▸ WHAT YOU WILL DO
Every line of the entries below from the one containing "have hfrac : 𝐋 /" to the one containing "have hf2harm := harm_diff", both ends included, must be written out exactly. No other line belongs in the answer.

[Collected data entries]
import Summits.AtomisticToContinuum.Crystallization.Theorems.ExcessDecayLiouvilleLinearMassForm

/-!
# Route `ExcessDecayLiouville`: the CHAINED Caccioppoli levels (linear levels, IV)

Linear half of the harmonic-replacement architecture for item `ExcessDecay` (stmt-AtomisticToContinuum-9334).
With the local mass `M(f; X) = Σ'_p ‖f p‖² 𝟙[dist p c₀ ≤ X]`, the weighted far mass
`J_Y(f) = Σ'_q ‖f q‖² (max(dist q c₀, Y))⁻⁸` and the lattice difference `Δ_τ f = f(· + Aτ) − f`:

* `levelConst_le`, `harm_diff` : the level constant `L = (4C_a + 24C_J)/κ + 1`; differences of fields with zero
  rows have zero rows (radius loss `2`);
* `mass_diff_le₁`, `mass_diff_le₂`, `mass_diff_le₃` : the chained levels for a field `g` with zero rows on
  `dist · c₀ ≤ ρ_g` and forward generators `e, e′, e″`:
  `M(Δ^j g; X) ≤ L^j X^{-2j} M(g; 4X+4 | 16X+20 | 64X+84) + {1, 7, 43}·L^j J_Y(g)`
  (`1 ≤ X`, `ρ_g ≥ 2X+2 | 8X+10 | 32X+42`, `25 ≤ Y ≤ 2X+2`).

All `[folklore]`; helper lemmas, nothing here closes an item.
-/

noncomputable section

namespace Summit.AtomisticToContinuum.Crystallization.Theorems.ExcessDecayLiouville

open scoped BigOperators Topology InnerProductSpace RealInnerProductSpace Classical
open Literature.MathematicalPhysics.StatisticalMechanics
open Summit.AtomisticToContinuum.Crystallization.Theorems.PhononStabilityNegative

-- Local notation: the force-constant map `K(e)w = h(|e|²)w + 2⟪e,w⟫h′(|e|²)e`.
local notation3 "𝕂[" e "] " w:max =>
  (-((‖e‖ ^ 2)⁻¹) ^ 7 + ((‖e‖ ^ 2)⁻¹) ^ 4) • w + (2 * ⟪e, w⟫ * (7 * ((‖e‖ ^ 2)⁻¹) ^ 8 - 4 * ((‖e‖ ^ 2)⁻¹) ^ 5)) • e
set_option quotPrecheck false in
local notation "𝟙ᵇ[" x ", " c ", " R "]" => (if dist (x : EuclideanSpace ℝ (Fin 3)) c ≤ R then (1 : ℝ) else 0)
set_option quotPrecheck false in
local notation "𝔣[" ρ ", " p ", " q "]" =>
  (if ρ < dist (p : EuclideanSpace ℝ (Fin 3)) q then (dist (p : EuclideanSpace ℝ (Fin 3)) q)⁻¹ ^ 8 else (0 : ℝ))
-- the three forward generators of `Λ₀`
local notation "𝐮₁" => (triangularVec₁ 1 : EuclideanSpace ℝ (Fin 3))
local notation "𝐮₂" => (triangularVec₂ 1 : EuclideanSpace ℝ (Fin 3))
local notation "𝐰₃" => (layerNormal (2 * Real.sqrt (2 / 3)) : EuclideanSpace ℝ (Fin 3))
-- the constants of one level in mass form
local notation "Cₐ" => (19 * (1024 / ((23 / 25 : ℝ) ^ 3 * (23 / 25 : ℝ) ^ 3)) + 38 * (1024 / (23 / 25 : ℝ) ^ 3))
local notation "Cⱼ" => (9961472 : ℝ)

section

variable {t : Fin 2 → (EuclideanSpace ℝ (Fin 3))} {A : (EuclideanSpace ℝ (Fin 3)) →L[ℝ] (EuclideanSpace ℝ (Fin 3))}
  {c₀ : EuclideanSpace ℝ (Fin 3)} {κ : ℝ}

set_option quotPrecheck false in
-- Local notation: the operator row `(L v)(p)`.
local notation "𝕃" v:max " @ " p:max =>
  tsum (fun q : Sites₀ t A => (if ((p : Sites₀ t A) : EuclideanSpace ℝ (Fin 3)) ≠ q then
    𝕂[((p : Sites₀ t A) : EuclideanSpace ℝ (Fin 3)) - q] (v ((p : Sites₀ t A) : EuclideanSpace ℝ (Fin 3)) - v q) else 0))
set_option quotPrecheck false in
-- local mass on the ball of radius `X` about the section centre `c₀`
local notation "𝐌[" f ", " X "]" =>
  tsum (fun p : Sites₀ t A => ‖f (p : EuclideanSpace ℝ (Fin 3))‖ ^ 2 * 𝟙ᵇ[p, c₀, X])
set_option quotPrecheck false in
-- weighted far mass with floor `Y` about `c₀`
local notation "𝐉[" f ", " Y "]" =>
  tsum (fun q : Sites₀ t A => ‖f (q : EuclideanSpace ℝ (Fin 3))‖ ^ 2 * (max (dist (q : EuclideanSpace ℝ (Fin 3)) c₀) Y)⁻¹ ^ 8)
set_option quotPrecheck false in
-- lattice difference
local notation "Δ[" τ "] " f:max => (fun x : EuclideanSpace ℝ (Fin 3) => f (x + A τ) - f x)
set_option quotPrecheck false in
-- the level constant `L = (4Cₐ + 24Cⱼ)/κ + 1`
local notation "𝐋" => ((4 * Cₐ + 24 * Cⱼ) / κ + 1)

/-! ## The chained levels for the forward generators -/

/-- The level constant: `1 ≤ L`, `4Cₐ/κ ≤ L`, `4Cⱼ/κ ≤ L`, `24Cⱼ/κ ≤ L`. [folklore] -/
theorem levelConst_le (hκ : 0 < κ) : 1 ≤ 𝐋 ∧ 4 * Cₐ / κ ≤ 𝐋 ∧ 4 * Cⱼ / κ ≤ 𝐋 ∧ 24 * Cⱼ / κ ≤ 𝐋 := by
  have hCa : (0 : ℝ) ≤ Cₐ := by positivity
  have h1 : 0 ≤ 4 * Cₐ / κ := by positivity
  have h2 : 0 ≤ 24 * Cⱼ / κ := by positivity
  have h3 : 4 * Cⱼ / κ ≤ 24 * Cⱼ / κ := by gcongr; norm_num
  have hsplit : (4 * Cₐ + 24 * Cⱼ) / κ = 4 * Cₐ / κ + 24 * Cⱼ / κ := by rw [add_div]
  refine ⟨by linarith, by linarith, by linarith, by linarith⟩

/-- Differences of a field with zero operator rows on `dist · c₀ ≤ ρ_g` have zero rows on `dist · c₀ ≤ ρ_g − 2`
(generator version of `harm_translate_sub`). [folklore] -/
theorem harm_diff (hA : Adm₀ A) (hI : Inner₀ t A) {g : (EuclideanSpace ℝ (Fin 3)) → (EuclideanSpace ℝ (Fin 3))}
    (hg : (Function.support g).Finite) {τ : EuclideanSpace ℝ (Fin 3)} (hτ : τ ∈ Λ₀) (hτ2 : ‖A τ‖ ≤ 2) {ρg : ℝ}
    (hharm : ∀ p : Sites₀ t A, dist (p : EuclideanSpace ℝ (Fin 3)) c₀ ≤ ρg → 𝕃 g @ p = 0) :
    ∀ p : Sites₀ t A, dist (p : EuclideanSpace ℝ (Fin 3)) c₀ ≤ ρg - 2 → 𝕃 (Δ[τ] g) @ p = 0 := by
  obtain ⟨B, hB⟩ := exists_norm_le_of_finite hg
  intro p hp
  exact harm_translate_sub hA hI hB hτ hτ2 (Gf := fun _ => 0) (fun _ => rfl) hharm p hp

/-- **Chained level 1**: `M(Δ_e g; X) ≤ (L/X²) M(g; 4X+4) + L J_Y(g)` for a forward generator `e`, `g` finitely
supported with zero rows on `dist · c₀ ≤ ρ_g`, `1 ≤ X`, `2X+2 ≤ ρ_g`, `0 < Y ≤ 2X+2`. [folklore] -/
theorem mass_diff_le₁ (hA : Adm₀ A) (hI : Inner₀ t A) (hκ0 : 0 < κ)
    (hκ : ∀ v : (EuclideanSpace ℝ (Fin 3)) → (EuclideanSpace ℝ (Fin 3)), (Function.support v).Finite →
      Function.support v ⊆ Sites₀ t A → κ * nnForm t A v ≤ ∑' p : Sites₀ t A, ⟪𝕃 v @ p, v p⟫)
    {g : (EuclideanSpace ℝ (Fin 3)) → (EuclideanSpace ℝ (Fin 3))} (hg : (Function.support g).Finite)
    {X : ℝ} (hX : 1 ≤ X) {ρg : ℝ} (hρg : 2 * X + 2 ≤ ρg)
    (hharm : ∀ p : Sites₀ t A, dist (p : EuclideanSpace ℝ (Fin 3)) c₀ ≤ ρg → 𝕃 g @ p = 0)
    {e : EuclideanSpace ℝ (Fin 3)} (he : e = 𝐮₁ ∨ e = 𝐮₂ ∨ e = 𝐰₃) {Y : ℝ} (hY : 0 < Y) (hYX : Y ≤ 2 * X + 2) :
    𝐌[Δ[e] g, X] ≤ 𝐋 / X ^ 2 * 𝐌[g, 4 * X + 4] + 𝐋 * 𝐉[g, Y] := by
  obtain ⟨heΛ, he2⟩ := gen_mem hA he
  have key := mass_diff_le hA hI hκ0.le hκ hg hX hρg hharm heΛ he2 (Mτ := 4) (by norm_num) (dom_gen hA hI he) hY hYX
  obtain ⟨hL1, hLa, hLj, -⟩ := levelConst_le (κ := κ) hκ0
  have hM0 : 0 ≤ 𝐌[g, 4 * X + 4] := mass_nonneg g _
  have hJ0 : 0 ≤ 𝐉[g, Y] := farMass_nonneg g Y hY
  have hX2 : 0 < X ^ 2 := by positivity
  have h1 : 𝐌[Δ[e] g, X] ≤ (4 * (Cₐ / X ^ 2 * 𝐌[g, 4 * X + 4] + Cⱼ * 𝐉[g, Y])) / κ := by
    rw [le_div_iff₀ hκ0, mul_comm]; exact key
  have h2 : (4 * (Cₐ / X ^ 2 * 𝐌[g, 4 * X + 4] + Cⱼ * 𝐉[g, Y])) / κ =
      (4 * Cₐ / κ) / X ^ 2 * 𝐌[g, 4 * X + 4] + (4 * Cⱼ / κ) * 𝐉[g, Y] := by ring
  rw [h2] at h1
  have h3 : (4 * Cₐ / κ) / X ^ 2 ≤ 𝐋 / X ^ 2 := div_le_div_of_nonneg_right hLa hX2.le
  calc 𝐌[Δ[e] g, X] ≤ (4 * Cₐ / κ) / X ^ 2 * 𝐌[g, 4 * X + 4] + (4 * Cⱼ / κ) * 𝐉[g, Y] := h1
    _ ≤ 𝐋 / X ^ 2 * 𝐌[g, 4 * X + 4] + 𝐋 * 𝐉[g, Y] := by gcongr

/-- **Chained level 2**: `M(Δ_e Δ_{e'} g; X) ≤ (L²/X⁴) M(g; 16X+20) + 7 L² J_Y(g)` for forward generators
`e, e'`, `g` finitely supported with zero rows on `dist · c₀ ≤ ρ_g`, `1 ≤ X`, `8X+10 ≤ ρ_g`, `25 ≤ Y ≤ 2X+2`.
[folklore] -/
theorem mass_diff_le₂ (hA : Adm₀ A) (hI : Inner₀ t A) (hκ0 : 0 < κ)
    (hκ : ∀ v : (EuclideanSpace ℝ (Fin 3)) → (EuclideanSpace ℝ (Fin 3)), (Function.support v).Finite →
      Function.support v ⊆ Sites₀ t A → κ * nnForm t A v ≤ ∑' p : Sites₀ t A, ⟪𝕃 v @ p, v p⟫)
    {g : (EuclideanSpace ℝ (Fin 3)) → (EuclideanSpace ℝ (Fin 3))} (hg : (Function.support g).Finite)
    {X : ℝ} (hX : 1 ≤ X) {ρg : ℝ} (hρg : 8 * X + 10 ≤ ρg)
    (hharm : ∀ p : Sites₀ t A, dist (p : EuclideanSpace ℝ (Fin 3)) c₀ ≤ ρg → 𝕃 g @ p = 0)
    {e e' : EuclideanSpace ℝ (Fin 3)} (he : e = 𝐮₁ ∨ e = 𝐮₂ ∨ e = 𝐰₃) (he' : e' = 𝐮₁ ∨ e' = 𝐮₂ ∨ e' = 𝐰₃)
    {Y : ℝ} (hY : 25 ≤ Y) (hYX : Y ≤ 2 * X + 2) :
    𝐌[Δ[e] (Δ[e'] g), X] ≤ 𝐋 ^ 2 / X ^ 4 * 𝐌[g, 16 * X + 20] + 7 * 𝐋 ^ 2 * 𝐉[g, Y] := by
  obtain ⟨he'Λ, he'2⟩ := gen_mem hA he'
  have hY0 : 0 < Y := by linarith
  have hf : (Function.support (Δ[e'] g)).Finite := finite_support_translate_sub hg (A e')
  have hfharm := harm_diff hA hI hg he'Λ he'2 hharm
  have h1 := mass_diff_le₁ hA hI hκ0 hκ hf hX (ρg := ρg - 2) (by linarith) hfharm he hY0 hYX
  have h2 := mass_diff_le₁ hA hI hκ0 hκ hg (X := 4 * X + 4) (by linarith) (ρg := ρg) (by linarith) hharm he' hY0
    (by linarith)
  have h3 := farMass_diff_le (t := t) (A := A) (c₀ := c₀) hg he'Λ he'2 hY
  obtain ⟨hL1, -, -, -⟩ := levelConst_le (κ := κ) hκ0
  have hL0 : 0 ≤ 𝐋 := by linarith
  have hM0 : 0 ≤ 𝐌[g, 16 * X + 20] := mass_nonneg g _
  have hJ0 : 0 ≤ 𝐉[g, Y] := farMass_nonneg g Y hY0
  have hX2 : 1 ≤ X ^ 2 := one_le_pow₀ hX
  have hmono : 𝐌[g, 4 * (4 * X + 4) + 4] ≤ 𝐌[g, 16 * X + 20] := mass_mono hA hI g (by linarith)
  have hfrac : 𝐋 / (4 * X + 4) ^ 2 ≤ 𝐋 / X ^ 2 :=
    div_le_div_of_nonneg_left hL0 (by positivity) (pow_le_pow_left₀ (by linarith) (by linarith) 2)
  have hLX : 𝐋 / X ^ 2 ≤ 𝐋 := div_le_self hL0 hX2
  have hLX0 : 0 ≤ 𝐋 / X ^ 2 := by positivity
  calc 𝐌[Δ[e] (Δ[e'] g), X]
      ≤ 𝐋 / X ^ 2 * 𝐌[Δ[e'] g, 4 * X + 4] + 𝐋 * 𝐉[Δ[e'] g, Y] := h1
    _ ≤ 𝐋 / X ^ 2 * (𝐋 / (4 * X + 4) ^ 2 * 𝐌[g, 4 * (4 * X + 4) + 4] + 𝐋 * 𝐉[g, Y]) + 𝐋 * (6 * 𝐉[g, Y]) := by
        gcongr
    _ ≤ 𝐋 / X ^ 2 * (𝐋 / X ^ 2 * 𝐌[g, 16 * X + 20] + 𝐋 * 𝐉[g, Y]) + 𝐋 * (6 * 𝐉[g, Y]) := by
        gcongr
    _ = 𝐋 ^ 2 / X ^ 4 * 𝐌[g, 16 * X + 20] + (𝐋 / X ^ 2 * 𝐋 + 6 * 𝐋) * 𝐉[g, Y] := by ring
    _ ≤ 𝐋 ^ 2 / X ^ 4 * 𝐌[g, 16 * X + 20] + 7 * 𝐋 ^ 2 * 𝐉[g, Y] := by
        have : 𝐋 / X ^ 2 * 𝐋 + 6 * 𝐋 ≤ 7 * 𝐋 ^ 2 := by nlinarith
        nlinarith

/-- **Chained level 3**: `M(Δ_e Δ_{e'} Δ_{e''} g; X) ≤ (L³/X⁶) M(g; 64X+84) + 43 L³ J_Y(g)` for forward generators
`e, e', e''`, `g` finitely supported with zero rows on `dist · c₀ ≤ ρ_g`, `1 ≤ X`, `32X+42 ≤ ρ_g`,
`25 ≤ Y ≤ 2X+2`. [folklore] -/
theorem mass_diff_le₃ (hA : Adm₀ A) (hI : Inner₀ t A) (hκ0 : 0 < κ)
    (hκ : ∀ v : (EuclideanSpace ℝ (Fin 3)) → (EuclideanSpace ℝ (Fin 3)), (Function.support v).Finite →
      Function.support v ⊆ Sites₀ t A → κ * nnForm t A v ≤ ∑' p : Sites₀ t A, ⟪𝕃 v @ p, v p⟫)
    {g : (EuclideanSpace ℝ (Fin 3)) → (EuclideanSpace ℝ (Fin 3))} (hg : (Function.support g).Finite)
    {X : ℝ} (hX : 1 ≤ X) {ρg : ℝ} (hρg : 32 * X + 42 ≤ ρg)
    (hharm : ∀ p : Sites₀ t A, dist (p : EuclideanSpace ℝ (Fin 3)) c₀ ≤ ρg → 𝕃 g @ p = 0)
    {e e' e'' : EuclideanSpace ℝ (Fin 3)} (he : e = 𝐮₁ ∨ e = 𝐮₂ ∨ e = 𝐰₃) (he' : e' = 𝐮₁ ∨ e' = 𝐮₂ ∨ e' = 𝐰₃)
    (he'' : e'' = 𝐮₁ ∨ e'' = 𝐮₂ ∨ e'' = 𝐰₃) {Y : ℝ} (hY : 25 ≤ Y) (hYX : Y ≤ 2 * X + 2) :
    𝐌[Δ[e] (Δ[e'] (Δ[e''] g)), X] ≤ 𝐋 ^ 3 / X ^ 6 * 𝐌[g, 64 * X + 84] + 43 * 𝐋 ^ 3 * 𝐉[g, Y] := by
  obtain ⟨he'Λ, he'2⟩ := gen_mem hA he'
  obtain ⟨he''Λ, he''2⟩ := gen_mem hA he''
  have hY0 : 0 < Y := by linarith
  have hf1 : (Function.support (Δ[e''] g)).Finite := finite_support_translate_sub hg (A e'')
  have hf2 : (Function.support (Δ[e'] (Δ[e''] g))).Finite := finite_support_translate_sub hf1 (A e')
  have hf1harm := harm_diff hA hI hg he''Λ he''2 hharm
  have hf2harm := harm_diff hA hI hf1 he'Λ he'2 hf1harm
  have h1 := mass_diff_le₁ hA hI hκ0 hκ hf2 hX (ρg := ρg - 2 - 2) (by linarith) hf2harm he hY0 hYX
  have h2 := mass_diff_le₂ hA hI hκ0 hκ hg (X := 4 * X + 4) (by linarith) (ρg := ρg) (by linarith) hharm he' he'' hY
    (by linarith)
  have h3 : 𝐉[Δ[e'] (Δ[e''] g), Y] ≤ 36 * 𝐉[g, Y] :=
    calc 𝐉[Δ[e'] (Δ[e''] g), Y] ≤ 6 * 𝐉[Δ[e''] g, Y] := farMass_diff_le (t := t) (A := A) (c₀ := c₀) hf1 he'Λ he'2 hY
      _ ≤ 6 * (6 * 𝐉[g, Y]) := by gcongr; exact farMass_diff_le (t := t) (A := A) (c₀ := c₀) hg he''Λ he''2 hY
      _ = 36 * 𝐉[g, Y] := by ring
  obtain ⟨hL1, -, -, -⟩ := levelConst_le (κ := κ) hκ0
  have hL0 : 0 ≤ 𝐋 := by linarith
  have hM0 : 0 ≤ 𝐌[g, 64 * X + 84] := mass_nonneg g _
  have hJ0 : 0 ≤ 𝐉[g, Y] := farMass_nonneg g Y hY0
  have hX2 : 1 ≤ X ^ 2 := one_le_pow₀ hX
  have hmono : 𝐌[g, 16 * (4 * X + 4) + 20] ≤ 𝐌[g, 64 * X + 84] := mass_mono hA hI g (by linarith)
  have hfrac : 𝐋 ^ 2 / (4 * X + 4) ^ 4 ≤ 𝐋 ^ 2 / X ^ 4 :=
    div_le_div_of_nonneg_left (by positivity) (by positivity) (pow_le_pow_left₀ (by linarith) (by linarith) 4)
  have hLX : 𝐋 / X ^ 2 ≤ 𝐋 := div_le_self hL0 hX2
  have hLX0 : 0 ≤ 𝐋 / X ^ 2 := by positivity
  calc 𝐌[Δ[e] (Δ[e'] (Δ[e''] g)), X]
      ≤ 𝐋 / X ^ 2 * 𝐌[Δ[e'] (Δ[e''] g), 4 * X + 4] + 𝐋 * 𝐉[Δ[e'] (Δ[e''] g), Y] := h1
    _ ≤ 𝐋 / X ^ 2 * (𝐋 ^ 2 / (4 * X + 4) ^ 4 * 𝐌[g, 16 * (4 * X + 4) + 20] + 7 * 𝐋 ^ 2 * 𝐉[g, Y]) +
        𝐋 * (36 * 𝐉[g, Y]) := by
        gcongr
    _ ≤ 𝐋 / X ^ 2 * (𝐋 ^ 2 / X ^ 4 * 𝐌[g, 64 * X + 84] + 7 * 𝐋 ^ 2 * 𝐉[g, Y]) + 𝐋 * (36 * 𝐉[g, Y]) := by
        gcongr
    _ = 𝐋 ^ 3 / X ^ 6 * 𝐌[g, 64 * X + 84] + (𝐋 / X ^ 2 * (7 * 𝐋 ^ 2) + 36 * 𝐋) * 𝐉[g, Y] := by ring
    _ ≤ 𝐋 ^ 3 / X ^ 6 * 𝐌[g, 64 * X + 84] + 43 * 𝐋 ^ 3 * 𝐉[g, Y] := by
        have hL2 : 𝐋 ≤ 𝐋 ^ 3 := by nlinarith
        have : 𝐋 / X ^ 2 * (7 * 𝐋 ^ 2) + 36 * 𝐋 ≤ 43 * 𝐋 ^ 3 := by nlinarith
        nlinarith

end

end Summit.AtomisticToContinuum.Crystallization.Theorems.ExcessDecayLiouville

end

▸ SOLUTION FOR THIS TASK
  have hfrac : 𝐋 / (4 * X + 4) ^ 2 ≤ 𝐋 / X ^ 2 :=
    div_le_div_of_nonneg_left hL0 (by positivity) (pow_le_pow_left₀ (by linarith) (by linarith) 2)
  have hLX : 𝐋 / X ^ 2 ≤ 𝐋 := div_le_self hL0 hX2
  have hLX0 : 0 ≤ 𝐋 / X ^ 2 := by positivity
  calc 𝐌[Δ[e] (Δ[e'] g), X]
      ≤ 𝐋 / X ^ 2 * 𝐌[Δ[e'] g, 4 * X + 4] + 𝐋 * 𝐉[Δ[e'] g, Y] := h1
    _ ≤ 𝐋 / X ^ 2 * (𝐋 / (4 * X + 4) ^ 2 * 𝐌[g, 4 * (4 * X + 4) + 4] + 𝐋 * 𝐉[g, Y]) + 𝐋 * (6 * 𝐉[g, Y]) := by
        gcongr
    _ ≤ 𝐋 / X ^ 2 * (𝐋 / X ^ 2 * 𝐌[g, 16 * X + 20] + 𝐋 * 𝐉[g, Y]) + 𝐋 * (6 * 𝐉[g, Y]) := by
        gcongr
    _ = 𝐋 ^ 2 / X ^ 4 * 𝐌[g, 16 * X + 20] + (𝐋 / X ^ 2 * 𝐋 + 6 * 𝐋) * 𝐉[g, Y] := by ring
    _ ≤ 𝐋 ^ 2 / X ^ 4 * 𝐌[g, 16 * X + 20] + 7 * 𝐋 ^ 2 * 𝐉[g, Y] := by
        have : 𝐋 / X ^ 2 * 𝐋 + 6 * 𝐋 ≤ 7 * 𝐋 ^ 2 := by nlinarith
        nlinarith

/-- **Chained level 3**: `M(Δ_e Δ_{e'} Δ_{e''} g; X) ≤ (L³/X⁶) M(g; 64X+84) + 43 L³ J_Y(g)` for forward generators
`e, e', e''`, `g` finitely supported with zero rows on `dist · c₀ ≤ ρ_g`, `1 ≤ X`, `32X+42 ≤ ρ_g`,
`25 ≤ Y ≤ 2X+2`. [folklore] -/
theorem mass_diff_le₃ (hA : Adm₀ A) (hI : Inner₀ t A) (hκ0 : 0 < κ)
    (hκ : ∀ v : (EuclideanSpace ℝ (Fin 3)) → (EuclideanSpace ℝ (Fin 3)), (Function.support v).Finite →
      Function.support v ⊆ Sites₀ t A → κ * nnForm t A v ≤ ∑' p : Sites₀ t A, ⟪𝕃 v @ p, v p⟫)
    {g : (EuclideanSpace ℝ (Fin 3)) → (EuclideanSpace ℝ (Fin 3))} (hg : (Function.support g).Finite)
    {X : ℝ} (hX : 1 ≤ X) {ρg : ℝ} (hρg : 32 * X + 42 ≤ ρg)
    (hharm : ∀ p : Sites₀ t A, dist (p : EuclideanSpace ℝ (Fin 3)) c₀ ≤ ρg → 𝕃 g @ p = 0)
    {e e' e'' : EuclideanSpace ℝ (Fin 3)} (he : e = 𝐮₁ ∨ e = 𝐮₂ ∨ e = 𝐰₃) (he' : e' = 𝐮₁ ∨ e' = 𝐮₂ ∨ e' = 𝐰₃)
    (he'' : e'' = 𝐮₁ ∨ e'' = 𝐮₂ ∨ e'' = 𝐰₃) {Y : ℝ} (hY : 25 ≤ Y) (hYX : Y ≤ 2 * X + 2) :
    𝐌[Δ[e] (Δ[e'] (Δ[e''] g)), X] ≤ 𝐋 ^ 3 / X ^ 6 * 𝐌[g, 64 * X + 84] + 43 * 𝐋 ^ 3 * 𝐉[g, Y] := by
  obtain ⟨he'Λ, he'2⟩ := gen_mem hA he'
  obtain ⟨he''Λ, he''2⟩ := gen_mem hA he''
  have hY0 : 0 < Y := by linarith
  have hf1 : (Function.support (Δ[e''] g)).Finite := finite_support_translate_sub hg (A e'')
  have hf2 : (Function.support (Δ[e'] (Δ[e''] g))).Finite := finite_support_translate_sub hf1 (A e')
  have hf1harm := harm_diff hA hI hg he''Λ he''2 hharm
  have hf2harm := harm_diff hA hI hf1 he'Λ he'2 hf1harm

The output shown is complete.